1.1.3. DESCRIPCIÓN DEL PROBLEMA

The claim that friendships are a vital component of well-being has a long history taking us at least back to Aristotle, who calls friendship the “greatest of external goods . . . without whom no one would choose to live, though he had all other goods” (Aristotle, 2009, pp. 114, 92). Friendship, according to Aristotle, “creates a context or arena for the expression of virtue, and ultimately for happiness” (Sherman, 1989, pp. 127–128). Kaliarnta (2016, pp. 2-3) summarizes Aristotle’s account of friendship by describing the three forms Aristotle distinguished:

1. friendships of utility, based on certain advantages that one can attain from one’s friend

2. friendships of pleasure where the main motivation for continuing the friendship is the pleasure we get from our friend’s company, and finally

3. virtue friendship, which is based on mutual admiration of your friend’s character and the sharing of values

with virtue friendship being the highest form that can be reached, where critics such as Cocking and Matthews claim that this latter form is unattain- able in CM friendships (Kaliarnta, 2016, p. 2).

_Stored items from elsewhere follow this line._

/-
Copyright (c) 2026. All rights reserved.
Released under Apache 2.0 license as described in the file LICENSE.
-/
import Literature.Probability.LatticeModels.PinningAnchoring
import Literature.Probability.LatticeModels.NoBadPercolationW
import Literature.Probability.LatticeModels.BadPercolationEnclosure
import Literature.Probability.LatticeModels.ShiftLemma
import HarnessLib

/-!
# A good path above the square from two pinnings and a touching (GH2000, Lemma 5.5, Case 3)

Georgii–Higuchi, J. Math. Phys. 41 (2000), proof of Lemma 5.5, Case 3 (p. 15): "By the pinning
lemma and the independence of the two layers, the following event has `ν̂`-probability at least
`(θ/4)²`: in the first layer, `y` is `-∗`connected off `Δ` to `I^-_up(ω)` …; in the second layer,
`x` is `+∗`connected off `Δ` to `I^{+∗}_up(ω̂)` … Since `γ_up(ω)` and `γ_up(ω̂)` intersect each other
infinitely often by Lemma 5.4, the union of `p^-_y(ω)` and `p^+_x(ω̂)` contains a `∗`path from `x`
to `y` which by construction is a `≤∗`path for the duplicated system."

This file carries out this combination for the pinning events of `PinningLemma` (`PinLeft`, and
its mirror image `PinRightMinus` = pinning of `y` on the right by `-`sites, obtained by the
flip-reflection `ω ↦ -ω ∘ R₀`, `R₀ (x₁, x₂) = (-x₁, x₂)`) and the good-path event `GoodAboveW` of
`NoBadPercolationW` (a good `∗`-walk of *upper winding type*, the shape consumed by the enclosure
argument `ae_no_bad_percolation_of_goodW`). In place of "intersect infinitely often" (Lemma 5.4) it
takes as **input** a touching of the two layers at height `≥ n > m`:
`TouchAt n (ω, ω̂)` — a site of an infinite `+∗`cluster of `S⁺(ω̂) ∩ {x₂ ≥ n}` equal or adjacent to
a site of an infinite `-`cluster of `S⁻(ω) ∩ {x₂ ≥ n}` — together with a lower bound for its
probability.

* `TouchAt`, `PinRightMinus`, `negRefl` and their measurability / monotonicity;
* `exists_goodAboveW_of_pin_touch` — (deterministic) two pinnings, a touching above height `m` and
  uniqueness of the infinite `±∗`clusters of `S^± ∩ (π_up ∖ Λ_m)` give `GoodAboveW m H x y` for some
  `H`: the pinned walks have the end shapes and the middle piece (inside the two clusters and the
  touching) stays in `π_up ∖ Λ_m`, so `Percolation.upperType_append` applies;
* **`le_measureReal_goodAboveW_of_pinning`** — for tail-trivial `μ, μ' ∈ 𝒢(β, 0)`, `β > β_c(2)`:
  `ν(TouchAt n) · μ'(PinLeft m x) · μ(PinRightMinus m y) - ε ≤ ν(GoodAboveW m H x y)` for `H`
  large, `ν = μ ⊗ μ'` (positive correlations of increasing/decreasing events in the two layers,
  `prod_measureReal_inter_ge_of_antitone_monotone`, and the almost sure uniqueness
  `ae_starCluster_unique_halfPlane_diff_box`).

## References

* H.-O. Georgii, Y. Higuchi, J. Math. Phys. 41 (2000) 1153–1169, Lemma 5.5, proof, Case 3
  [GeorgiiHiguchi2000].
-/

namespace Literature.Probability.LatticeModels

open MeasureTheory SimpleGraph Percolation Filter Topology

There is ample research showing different aspects of being social, having friends, or belonging to community and its positive effect on subjective well-being. Diener and Seligman (2002, p. 81) for example call friendships a near-necessary component of well-being. Demır and Weitekamp (2006) show a strong correlation between best-friendship quality and happiness. Fowler and Christakis (2008) shows a dependency relationship between your happiness and the happiness of others with whom you are connected. Adams, Santo, and Bukowski (2011) talks about a reversed, but equally important phenomenon, that having a best friend could negate the effects of negative life experiences, or even of protecting against physical decline at older age (Avlund, Lund, Holstein, & Due, 2004); Helliwell and Putnam claim a “robust relationship between ties to friends and happiness/life satisfaction” (Helliwell & Putnam, 2004, p. 1435). This robustness does not translate into universality of course; Li and Kanazawa for example finds a negative correlation for high-IQ persons between frequency of contact with friends and life satisfaction (Li & Kanazawa, 2016, pp. 13-14). But most of the population seems to benefit from contact with friends.

Given that friendship is so vital to well-being, it is not surprising that objections such as those of Cocking and Matthews (2000) are raised when it appears that the concept could be harmed by something like technological mediation. This section will outline some of the research on the importance of friendship for well-being, and canvas the common criticisms on the harmful effects of mediated relationships.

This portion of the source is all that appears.